» **DIRECTIONS**
Could you count the lines below that include the word "this" and give only the number?

» **RECORDS SHOWN**
import Mathlib.Analysis.Calculus.UniformLimitsDeriv
import Literature.Analysis.FluidPDE.NewtonNearCZ
import Literature.Analysis.FluidPDE.KernelSideDifferentiation
import HarnessLib

/-!
# The gradient potential of the near-field Newtonian kernel of a Hölder density is `C¹`,
with derivative the singular integral on differences

Analysis/FluidPDE support file on the discharge path of the named fact
`Literature.Analysis.FluidPDE.MajdaBertozzi2002_holderEulerLocalExistence`
(`ElgindiBlowupContinuationProofs.lean`; Lagrangian decomposition `HolderEulerLagrangian.lean`).
For the compactly supported near part `Γ₀ = θΓ = newtonNear r₀ r₁` of the Newtonian kernel
(`NewtonKernel.lean`, `NewtonNearDerivatives.lean`) and a direction `a`, the **near gradient
potential** of a density `f : ℝ³ → F`,

  `T⁰_a f (x) = ∫ ∂_aΓ₀(x − y) • f(y) dy`  (`newtonNearGradPotential r₀ r₁ a f x`),

is the near part of `∂_a(Γ ⋆ f)`; this file proves that for a `γ`-Hölder `f`, `0 < γ < 1`, it
is continuously differentiable with

  `D(T⁰_a f)(x) b = ∫ ∂_b∂_aΓ₀(x − y) • (f(y) − f(x)) dy = czDiff (newtonNearHess r₀ r₁ a b) f x`

(Gilbarg–Trudinger 2001, Lemma 4.2 with (4.10), in the sphere-free form of the tree: the smooth
cutoff produces no boundary term), the right-hand side being the Hölder continuous singular
integral of `HolderCZKernel.lean`/`NewtonNearCZ.lean` (Majda–Bertozzi, *Vorticity and
Incompressible Flow*, CUP 2002, §4.1.3 Lemma 4.6, p. 129 of the held text). Proof
(regularisation, as in Gilbarg–Trudinger's proof of Lemma 4.2): the truncated kernels
`G_d = (1 − θ₂₃(·/d)) ∂_aΓ₀ ∈ C¹_c` (`newtonNearGradTrunc`; the truncation calculus is
`NewtonNearTruncation.lean` with `w = 0`) give potentials `u_d = ∫ G_d(x − y) • f(y) dy` with
`∂_b u_d(x) = ∫ ∂_bG_d(x − y) • (f(y) − f(x)) dy` (kernel-side differentiation,
`KernelSideDifferentiation.lean`, and `∫ ∂_bG_d = 0`); since `∂_bG_d − ∂_b∂_aΓ₀` lives on
`|z| ≤ 3d` with size `≲ d⁻¹|z|⁻² + |z|⁻³`, one gets `sup_x ‖∂_b u_d(x) − S_{ab}f(x)‖ ≲ ‖b‖ d^γ`,
while `u_d → T⁰_a f` pointwise (`≲ d`); Mathlib's `hasFDerivAt_of_tendstoUniformly` (uniform
convergence of the derivatives, pointwise convergence of the functions) along `d = 1/(n+1)`
concludes.

## Contents

* `newtonNearGradTrunc`, its `C¹_c` regularity, derivative formula, vanishing of `∫ ∂_bG_d`,
  and the error kernel bound `|∂_bG_d(z) − ∂_b∂_aΓ₀(z)| ≤ 1_{|z|<4d}(M_θ d⁻¹‖b‖C₁‖a‖|z|⁻² +
  C₂‖a‖‖b‖|z|⁻³)`;
* `newtonNearGradPotential` (`T⁰_a f`) and `newtonNearGradPotentialDeriv` (the continuous linear
  map `b ↦ S_{ab}f(x)`, defined through the standard basis and identified with `czDiff` in
  `newtonNearGradPotentialDeriv_apply`);
* `hasFDerivAt_newtonNearGradPotential`, `contDiff_one_newtonNearGradPotential`, and the bounds
  `exists_newtonNearGradPotential_bounds`: `‖T⁰_a f‖_∞ ≤ C‖a‖‖f‖_∞ r₁`,
  `‖D T⁰_a f(x)‖ ≤ C‖a‖C_f r₁^γ/γ`, `‖D T⁰_a f(x) − D T⁰_a f(x̄)‖ ≤ C‖a‖C_f(γ⁻¹+(1−γ)⁻¹+1)|x−x̄|^γ`
  — the near half of Majda–Bertozzi's (4.38)–(4.39) `|K₃f|_{1,γ} ≤ c‖f‖_γ`.

## Mathlib / tree search

Tree (all used): `newtonNearGrad`, `newtonNearHess`, `exists_abs_newtonNearGrad_le`,
`exists_abs_newtonNearHess_le`, `integrable_newtonNearGrad`, `newtonNearGrad_eq_zero_of_le`
(`NewtonNearDerivatives`); the truncation lemmas of `NewtonNearTruncation`; `czDiff`,
`IsHolderCZKernel.integrable_czDiff`, `lintegral_ball_norm_sub_rpow`,
`norm_integral_le_of_indicator_ball` (`HolderCZKernel`); `exists_isHolderCZKernel_newtonNearHess`,
`exists_holder_bounds_czDiff_newtonNearHess` (`NewtonNearCZ`);
`hasFDerivAt_integral_kernel_sub_smul`, `fderiv_integral_kernel_sub_smul_apply`,
`integrable_kernel_sub_smul` (`KernelSideDifferentiation`); `lintegral_ball_norm_rpow_neg`,
`lintegral_ball_comp_sub_left` (`NewtonPotentialHolder`). Mathlib:
`hasFDerivAt_of_tendstoUniformly`, `ContinuousLinearMap.opNorm_le_bound`, `EuclideanSpace.proj`,
`integral_fderiv_apply_eq_zero` is the tree's (`WholeSpaceIBP`).

## References

* D. Gilbarg, N. S. Trudinger, *Elliptic Partial Differential Equations of Second Order*
  (2001), Lemma 4.2 (proof, cutoff `η_ε`) and (4.10). [GilbargTrudinger2001]
* A. J. Majda, A. L. Bertozzi, *Vorticity and Incompressible Flow* (CUP 2002), §4.1.3
  (4.38)–(4.39), Lemma 4.6, p. 129. [MajdaBertozziCUP2002]
-/

noncomputable section

open MeasureTheory Set Function Filter Metric Real
open _root_.Topology
open scoped NNReal ENNReal

namespace Literature.Analysis.FluidPDE

open NewtonPotentialHolder

/-- Local notation for physical space `ℝ³ = EuclideanSpace ℝ (Fin 3)`. -/
local notation "ℝ³" => EuclideanSpace ℝ (Fin 3)

variable {F : Type*} [NormedAddCommGroup F] [NormedSpace ℝ F]
variable {r₀ r₁ : ℝ}

/-! ### The truncated gradient kernels `G_d = (1 − θ₂₃(·/d)) ∂_aΓ₀` -/

/-- **The truncated gradient kernel** `G_d(z) = (1 − θ₂₃(d⁻¹z)) ∂_aΓ₀(z)` (`θ₂₃ = radialCutoff 2 3`):
a `C¹` compactly supported regularisation of `∂_aΓ₀`, equal to it for `|z| ≥ 3d` and to `0` for
`|z| ≤ 2d` (Gilbarg–Trudinger's `D_iΓ η_ε` in the proof of Lemma 4.2). Written with `z + 0` so
that the truncation calculus of `NewtonNearTruncation.lean` (shift `w = 0`) applies verbatim.
[cite: GilbargTrudinger2001, Lemma 4.2 (proof)] -/
def newtonNearGradTrunc (r₀ r₁ d : ℝ) (a z : ℝ³) : ℝ :=
  (1 - radialCutoff 2 3 (d⁻¹ • (z + 0))) * newtonNearGrad r₀ r₁ a z

section Trunc

variable {d : ℝ}

/-- The shift `w = 0` satisfies `‖w‖ ≤ d` for `d > 0`. [folklore] -/
theorem norm_zero_le_of_pos (hd : 0 < d) : ‖(0 : ℝ³)‖ ≤ d := by
  rw [norm_zero]; exact hd.le

/-- `G_d` is `C¹`. [folklore] -/
theorem contDiff_newtonNearGradTrunc (h₀ : 0 < r₀) (h₁ : r₀ < r₁) (hd : 0 < d) (a : ℝ³) :
    ContDiff ℝ 1 (newtonNearGradTrunc r₀ r₁ d a) :=
  contDiff_truncation_mul_newtonNearGrad h₀ h₁ hd (norm_zero_le_of_pos hd) a

/-- `G_d` has compact support. [folklore] -/
theorem hasCompactSupport_newtonNearGradTrunc (h₀ : 0 < r₀) (h₁ : r₀ < r₁) (d : ℝ) (a : ℝ³) :
    HasCompactSupport (newtonNearGradTrunc r₀ r₁ d a) :=
  hasCompactSupport_truncation_mul_newtonNearGrad h₀ h₁ 0 d a

/-- `G_d(z) = 0` for `|z| > r₁`. [folklore] -/
theorem newtonNearGradTrunc_eq_zero_of_lt (h₀ : 0 < r₀) (h₁ : r₀ < r₁) (d : ℝ) (a : ℝ³) {z : ℝ³}
    (hz : r₁ < ‖z‖) : newtonNearGradTrunc r₀ r₁ d a z = 0 := by
  rw [newtonNearGradTrunc, newtonNearGrad_eq_zero_of_lt h₀.le h₁ a hz, mul_zero]

/-- **The derivative of `G_d`**: `∂_bG_d = (∂_bχ_d) ∂_aΓ₀ + χ_d ∂_b∂_aΓ₀` at every point. [folklore] -/
theorem fderiv_newtonNearGradTrunc_apply (hd : 0 < d) (a b z : ℝ³) :
    fderiv ℝ (newtonNearGradTrunc r₀ r₁ d a) z b =
      fderiv ℝ (fun z : ℝ³ => 1 - radialCutoff 2 3 (d⁻¹ • (z + 0))) z b *
          newtonNearGrad r₀ r₁ a z +
        (1 - radialCutoff 2 3 (d⁻¹ • (z + 0))) * newtonNearHess r₀ r₁ a b z :=
  fderiv_truncation_mul_newtonNearGrad_apply hd (norm_zero_le_of_pos hd) a b z

/-- **`∫ ∂_bG_d = 0`** (a `C¹` compactly supported function). [folklore] -/
theorem integral_fderiv_newtonNearGradTrunc_apply (h₀ : 0 < r₀) (h₁ : r₀ < r₁) (hd : 0 < d)
    (a b : ℝ³) : ∫ z, fderiv ℝ (newtonNearGradTrunc r₀ r₁ d a) z b = 0 :=
  integral_fderiv_apply_eq_zero (contDiff_newtonNearGradTrunc h₀ h₁ hd a)
    (hasCompactSupport_newtonNearGradTrunc h₀ h₁ d a) b

/-- **The error kernel** `∂_bG_d − ∂_b∂_aΓ₀ = (∂_bχ_d) ∂_aΓ₀ − θ₂₃(d⁻¹·) ∂_b∂_aΓ₀`. [folklore] -/
theorem fderiv_newtonNearGradTrunc_sub_newtonNearHess (hd : 0 < d) (a b z : ℝ³) :
    fderiv ℝ (newtonNearGradTrunc r₀ r₁ d a) z b - newtonNearHess r₀ r₁ a b z =
      fderiv ℝ (fun z : ℝ³ => 1 - radialCutoff 2 3 (d⁻¹ • (z + 0))) z b *
          newtonNearGrad r₀ r₁ a z -
        radialCutoff 2 3 (d⁻¹ • (z + 0)) * newtonNearHess r₀ r₁ a b z := by
  rw [fderiv_newtonNearGradTrunc_apply hd]
  ring

/-- **Size and support of the error kernel**:
`|∂_bG_d(z) − ∂_b∂_aΓ₀(z)| ≤ 1_{|z| < 4d} (M_θ d⁻¹ ‖b‖ C₁‖a‖ |z|⁻² + C₂‖a‖‖b‖|z|⁻³)`
(both pieces vanish for `|z| > 3d`, where `χ_d ≡ 1` and `θ₂₃(d⁻¹z) = 0`). [folklore] -/
theorem abs_fderiv_newtonNearGradTrunc_sub_newtonNearHess_le (hd : 0 < d) {M C₁ C₂ : ℝ}
    (hM : ∀ u : ℝ³, ‖fderiv ℝ (radialCutoff 2 3 : ℝ³ → ℝ) u‖ ≤ M)
    (hC₁ : ∀ a z : ℝ³, |newtonNearGrad r₀ r₁ a z| ≤ C₁ * ‖a‖ * ‖z‖ ^ (-(2 : ℝ)))
    (hC₂ : ∀ a b z : ℝ³, |newtonNearHess r₀ r₁ a b z| ≤ C₂ * ‖a‖ * ‖b‖ * ‖z‖ ^ (-(3 : ℝ)))
    (a b z : ℝ³) :
    |fderiv ℝ (newtonNearGradTrunc r₀ r₁ d a) z b - newtonNearHess r₀ r₁ a b z| ≤
      (ball (0 : ℝ³) (4 * d)).indicator (fun z => M * d⁻¹ * ‖b‖ * (C₁ * ‖a‖ * ‖z‖ ^ (-(2 : ℝ))) +
        C₂ * ‖a‖ * ‖b‖ * ‖z‖ ^ (-(3 : ℝ))) z := by
  rw [fderiv_newtonNearGradTrunc_sub_newtonNearHess hd]
  by_cases hz : z ∈ ball (0 : ℝ³) (4 * d)
  · rw [indicator_of_mem hz]
    refine (abs_sub _ _).trans (add_le_add ?_ ?_)
    · rw [abs_mul]
      exact mul_le_mul (abs_fderiv_truncation_le hd hM z b) (hC₁ a z) (abs_nonneg _)
        (by
          have := hM 0
          have : 0 ≤ M := (norm_nonneg _).trans this
          positivity)
    · rw [abs_mul]
      calc |radialCutoff 2 3 (d⁻¹ • (z + 0))| * |newtonNearHess r₀ r₁ a b z|
          ≤ 1 * (C₂ * ‖a‖ * ‖b‖ * ‖z‖ ^ (-(3 : ℝ))) :=
            mul_le_mul (abs_radialCutoff_le_one 2 3 _) (hC₂ a b z) (abs_nonneg _) zero_le_one
        _ = C₂ * ‖a‖ * ‖b‖ * ‖z‖ ^ (-(3 : ℝ)) := one_mul _
  · rw [indicator_of_notMem hz]
    rw [mem_ball_zero_iff, not_lt] at hz
    have hz3 : 3 * d < ‖z + 0‖ := by rw [add_zero]; linarith
    rw [fderiv_truncation_eq_zero hd (Or.inr hz3), zero_apply, zero_mul, zero_sub, abs_neg,
      radialCutoff_eq_zero (by norm_num) (by norm_num) ?_, zero_mul, abs_zero]
    rw [norm_smul_add_eq hd, le_inv_mul_iff₀ hd]
    linarith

» **ANSWER SPACE**
2